Pull every line holding the string "hDdef" from the records below.
Segment Start: Entries provided
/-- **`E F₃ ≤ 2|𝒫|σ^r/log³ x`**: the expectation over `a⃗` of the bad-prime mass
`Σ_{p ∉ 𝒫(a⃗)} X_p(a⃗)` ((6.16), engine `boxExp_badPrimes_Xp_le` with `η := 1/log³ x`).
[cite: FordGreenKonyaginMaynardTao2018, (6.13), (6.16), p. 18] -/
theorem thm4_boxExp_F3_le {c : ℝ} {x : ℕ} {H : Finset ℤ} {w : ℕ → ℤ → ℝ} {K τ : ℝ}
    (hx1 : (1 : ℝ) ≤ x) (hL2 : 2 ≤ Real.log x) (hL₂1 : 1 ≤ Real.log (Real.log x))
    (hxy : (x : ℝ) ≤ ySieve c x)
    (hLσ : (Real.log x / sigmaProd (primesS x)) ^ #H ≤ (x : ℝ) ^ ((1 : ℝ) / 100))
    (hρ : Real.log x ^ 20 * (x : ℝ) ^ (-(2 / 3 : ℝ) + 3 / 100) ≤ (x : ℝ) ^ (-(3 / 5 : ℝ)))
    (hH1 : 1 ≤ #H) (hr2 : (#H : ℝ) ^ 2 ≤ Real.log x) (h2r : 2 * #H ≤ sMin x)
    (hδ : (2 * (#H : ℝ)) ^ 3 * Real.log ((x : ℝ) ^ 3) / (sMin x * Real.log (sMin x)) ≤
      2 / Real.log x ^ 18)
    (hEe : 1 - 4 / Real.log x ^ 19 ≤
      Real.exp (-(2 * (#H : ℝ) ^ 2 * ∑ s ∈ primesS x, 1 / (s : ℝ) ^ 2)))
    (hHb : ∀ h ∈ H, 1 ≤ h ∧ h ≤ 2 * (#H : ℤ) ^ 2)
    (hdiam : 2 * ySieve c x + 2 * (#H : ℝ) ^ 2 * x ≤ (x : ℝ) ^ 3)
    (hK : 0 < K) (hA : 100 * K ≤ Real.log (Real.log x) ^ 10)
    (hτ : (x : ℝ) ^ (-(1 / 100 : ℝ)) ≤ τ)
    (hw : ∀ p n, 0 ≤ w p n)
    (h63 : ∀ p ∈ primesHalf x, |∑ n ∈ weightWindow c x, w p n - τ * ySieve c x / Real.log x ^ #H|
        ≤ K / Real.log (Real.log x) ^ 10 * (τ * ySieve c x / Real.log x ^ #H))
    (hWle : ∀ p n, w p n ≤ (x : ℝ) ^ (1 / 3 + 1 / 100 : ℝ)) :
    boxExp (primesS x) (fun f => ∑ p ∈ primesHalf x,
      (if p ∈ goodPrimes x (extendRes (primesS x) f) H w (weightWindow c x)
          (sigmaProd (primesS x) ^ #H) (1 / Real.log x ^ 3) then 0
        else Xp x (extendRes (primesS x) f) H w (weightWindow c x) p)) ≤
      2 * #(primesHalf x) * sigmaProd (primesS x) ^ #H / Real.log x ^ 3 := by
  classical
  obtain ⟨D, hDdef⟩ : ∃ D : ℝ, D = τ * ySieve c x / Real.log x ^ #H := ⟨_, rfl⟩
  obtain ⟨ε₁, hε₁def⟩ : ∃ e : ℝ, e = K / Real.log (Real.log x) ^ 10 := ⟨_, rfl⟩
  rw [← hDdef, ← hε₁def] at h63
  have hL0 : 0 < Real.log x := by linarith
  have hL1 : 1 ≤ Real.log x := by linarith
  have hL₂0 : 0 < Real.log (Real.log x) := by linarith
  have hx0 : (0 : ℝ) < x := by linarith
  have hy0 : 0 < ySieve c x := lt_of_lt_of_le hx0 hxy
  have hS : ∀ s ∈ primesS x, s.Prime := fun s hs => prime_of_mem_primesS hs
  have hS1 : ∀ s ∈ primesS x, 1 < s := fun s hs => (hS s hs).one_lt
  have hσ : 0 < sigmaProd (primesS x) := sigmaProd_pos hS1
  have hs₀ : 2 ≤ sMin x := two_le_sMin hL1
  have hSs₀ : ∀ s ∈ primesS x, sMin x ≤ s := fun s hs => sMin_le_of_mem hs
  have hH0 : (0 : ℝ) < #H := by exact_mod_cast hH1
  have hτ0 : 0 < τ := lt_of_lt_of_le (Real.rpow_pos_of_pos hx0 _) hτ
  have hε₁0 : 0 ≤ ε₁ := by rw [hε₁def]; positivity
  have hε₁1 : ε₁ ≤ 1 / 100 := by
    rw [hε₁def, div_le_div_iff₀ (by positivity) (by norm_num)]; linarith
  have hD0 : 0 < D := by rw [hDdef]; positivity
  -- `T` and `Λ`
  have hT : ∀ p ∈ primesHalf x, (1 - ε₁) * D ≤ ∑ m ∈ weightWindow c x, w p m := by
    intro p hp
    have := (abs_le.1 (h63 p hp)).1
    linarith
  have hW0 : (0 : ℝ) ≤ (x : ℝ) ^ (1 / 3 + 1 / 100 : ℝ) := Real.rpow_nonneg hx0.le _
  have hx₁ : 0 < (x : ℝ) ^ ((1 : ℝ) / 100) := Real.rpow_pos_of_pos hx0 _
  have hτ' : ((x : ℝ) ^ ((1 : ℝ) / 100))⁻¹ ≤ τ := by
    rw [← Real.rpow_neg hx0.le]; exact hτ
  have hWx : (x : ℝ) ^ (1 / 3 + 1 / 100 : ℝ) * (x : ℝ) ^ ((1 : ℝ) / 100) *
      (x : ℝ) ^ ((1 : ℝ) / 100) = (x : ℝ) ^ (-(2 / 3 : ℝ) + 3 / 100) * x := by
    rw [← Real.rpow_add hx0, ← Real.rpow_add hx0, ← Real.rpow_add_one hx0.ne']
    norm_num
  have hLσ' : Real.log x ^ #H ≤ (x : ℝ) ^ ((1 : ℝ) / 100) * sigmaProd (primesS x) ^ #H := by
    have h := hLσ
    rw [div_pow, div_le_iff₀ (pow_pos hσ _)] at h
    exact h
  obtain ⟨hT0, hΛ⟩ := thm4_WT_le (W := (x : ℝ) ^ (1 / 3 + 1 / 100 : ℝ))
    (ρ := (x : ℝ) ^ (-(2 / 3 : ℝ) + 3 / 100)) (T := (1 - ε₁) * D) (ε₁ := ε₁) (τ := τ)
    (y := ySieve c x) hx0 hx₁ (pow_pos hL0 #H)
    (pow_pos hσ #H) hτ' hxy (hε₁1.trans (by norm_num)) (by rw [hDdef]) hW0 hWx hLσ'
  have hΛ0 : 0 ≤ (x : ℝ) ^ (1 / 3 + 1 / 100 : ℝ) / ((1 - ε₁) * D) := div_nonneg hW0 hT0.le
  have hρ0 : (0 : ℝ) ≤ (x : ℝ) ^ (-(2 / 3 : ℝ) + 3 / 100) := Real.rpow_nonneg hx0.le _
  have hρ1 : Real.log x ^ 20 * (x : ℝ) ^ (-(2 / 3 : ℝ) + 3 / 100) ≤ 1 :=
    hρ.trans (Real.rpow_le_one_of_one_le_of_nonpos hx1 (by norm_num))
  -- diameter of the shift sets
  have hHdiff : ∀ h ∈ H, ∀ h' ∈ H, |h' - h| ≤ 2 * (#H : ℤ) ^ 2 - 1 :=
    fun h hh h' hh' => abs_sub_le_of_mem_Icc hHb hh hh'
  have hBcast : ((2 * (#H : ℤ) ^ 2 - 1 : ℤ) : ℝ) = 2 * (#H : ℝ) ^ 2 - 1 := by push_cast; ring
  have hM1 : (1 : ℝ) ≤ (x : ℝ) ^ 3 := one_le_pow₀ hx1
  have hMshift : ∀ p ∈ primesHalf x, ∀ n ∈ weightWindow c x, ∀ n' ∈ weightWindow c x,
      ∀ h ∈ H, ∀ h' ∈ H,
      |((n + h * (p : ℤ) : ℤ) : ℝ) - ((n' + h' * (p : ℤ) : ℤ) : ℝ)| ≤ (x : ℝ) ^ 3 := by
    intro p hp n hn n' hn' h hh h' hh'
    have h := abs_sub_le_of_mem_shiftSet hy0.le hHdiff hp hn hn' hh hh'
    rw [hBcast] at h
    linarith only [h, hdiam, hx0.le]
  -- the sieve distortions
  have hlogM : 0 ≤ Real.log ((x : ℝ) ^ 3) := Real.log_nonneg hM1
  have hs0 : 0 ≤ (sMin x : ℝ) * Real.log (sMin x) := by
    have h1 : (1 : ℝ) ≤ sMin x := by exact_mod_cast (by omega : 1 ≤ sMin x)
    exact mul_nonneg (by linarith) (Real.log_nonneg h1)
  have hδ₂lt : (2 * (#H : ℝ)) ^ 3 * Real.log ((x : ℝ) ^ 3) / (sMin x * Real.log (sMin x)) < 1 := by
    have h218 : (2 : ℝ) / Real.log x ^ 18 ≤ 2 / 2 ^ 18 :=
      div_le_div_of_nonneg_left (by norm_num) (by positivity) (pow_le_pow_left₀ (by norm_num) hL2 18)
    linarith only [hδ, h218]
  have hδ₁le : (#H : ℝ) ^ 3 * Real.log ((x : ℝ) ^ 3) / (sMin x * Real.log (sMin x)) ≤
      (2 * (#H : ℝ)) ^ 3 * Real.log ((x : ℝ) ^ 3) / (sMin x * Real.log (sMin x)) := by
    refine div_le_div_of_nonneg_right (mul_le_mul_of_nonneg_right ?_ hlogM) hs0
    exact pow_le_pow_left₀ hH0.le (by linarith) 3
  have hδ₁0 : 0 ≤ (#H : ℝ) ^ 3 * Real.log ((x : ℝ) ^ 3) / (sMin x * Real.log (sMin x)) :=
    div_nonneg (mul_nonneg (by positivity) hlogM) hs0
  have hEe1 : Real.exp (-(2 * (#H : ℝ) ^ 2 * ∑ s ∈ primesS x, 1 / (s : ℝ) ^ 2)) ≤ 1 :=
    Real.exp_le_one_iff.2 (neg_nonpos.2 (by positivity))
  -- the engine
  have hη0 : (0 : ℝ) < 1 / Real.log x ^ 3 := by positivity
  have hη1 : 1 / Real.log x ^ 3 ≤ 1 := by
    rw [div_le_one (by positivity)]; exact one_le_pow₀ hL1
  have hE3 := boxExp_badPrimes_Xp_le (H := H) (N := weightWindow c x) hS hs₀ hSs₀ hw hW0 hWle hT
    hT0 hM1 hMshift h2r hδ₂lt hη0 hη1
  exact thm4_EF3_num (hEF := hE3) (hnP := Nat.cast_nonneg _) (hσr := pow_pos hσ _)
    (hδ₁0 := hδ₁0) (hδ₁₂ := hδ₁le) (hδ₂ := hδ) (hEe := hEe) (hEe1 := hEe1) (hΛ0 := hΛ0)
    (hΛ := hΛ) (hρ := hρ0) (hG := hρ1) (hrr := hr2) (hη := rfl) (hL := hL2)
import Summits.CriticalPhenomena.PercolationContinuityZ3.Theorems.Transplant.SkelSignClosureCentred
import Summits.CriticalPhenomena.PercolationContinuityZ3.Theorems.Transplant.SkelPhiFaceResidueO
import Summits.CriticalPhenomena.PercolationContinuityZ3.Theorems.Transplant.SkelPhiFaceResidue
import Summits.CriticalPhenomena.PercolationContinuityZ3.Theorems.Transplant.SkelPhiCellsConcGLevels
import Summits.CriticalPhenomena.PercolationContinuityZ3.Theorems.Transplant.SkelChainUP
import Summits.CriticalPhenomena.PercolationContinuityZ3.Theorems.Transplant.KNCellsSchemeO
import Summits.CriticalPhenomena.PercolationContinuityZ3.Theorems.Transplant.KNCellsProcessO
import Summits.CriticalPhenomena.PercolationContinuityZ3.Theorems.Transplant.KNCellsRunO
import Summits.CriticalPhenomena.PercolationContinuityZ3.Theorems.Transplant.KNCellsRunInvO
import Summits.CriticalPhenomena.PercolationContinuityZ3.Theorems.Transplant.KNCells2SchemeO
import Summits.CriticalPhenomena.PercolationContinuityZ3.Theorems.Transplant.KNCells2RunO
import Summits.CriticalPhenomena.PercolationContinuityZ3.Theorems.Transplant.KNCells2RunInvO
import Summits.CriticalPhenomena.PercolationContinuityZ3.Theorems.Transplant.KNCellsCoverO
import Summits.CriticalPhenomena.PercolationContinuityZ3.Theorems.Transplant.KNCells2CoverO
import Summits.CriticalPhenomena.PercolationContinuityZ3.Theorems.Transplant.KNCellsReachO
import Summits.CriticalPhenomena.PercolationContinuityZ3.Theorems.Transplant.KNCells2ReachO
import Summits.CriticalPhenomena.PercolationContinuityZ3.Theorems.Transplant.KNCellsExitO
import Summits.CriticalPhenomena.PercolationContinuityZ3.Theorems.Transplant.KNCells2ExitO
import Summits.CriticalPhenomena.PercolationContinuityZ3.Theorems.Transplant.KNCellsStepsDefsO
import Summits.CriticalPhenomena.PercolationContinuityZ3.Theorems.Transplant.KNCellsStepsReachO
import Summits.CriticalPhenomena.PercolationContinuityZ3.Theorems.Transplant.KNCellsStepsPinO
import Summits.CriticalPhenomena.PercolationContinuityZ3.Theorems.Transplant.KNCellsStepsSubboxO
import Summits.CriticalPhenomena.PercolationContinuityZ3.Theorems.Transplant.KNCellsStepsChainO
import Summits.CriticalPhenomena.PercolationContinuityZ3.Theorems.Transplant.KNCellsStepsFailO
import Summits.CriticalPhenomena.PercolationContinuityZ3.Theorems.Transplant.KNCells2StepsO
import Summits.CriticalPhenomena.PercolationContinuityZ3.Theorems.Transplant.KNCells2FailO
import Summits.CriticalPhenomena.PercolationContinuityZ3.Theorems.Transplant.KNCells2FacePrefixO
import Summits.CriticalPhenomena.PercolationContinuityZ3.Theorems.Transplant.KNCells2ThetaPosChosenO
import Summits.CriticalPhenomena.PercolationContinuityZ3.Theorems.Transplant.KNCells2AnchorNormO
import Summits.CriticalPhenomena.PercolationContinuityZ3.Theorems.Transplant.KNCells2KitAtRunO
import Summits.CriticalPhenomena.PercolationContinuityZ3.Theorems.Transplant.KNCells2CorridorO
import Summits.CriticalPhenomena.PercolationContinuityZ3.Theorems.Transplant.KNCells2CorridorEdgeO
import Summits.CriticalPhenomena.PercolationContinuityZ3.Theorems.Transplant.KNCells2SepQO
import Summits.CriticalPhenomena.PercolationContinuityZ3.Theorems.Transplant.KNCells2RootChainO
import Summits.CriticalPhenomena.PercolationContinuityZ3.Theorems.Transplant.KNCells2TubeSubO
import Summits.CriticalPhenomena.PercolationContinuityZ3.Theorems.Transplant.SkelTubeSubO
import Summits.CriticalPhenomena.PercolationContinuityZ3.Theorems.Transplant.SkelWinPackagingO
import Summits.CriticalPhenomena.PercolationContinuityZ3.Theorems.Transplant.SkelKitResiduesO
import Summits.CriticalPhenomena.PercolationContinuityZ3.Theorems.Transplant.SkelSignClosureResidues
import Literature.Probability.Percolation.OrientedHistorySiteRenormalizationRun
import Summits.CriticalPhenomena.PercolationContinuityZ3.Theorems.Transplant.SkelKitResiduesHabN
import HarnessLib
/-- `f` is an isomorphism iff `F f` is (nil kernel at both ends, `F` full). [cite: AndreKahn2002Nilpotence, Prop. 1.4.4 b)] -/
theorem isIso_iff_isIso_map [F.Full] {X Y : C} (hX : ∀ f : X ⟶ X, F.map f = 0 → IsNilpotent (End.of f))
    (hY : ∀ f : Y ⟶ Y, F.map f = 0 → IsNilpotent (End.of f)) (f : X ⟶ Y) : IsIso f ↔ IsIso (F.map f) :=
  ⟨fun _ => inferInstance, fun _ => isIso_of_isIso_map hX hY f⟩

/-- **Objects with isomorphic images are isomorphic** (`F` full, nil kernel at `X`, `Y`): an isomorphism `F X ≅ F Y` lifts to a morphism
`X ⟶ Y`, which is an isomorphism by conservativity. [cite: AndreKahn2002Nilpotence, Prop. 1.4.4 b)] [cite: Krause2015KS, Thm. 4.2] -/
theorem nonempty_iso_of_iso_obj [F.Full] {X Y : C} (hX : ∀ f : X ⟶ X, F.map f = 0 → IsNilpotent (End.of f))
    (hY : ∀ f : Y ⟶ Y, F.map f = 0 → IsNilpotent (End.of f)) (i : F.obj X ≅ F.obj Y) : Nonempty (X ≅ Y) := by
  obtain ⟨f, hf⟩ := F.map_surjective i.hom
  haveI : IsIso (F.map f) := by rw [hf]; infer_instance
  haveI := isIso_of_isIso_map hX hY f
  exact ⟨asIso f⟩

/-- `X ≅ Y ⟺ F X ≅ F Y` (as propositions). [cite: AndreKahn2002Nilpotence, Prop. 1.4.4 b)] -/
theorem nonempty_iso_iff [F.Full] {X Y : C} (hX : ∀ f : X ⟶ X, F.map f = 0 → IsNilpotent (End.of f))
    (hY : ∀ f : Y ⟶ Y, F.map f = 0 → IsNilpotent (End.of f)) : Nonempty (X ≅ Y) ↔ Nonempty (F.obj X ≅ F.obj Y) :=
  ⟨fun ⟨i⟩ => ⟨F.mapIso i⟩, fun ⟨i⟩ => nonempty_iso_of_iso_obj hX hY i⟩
Segment End: Entries provided
■ Answer box:
  obtain ⟨D, hDdef⟩ : ∃ D : ℝ, D = τ * ySieve c x / Real.log x ^ #H := ⟨_, rfl⟩
  rw [← hDdef, ← hε₁def] at h63
  have hD0 : 0 < D := by rw [hDdef]; positivity
    (pow_pos hσ #H) hτ' hxy (hε₁1.trans (by norm_num)) (by rw [hDdef]) hW0 hWx hLσ'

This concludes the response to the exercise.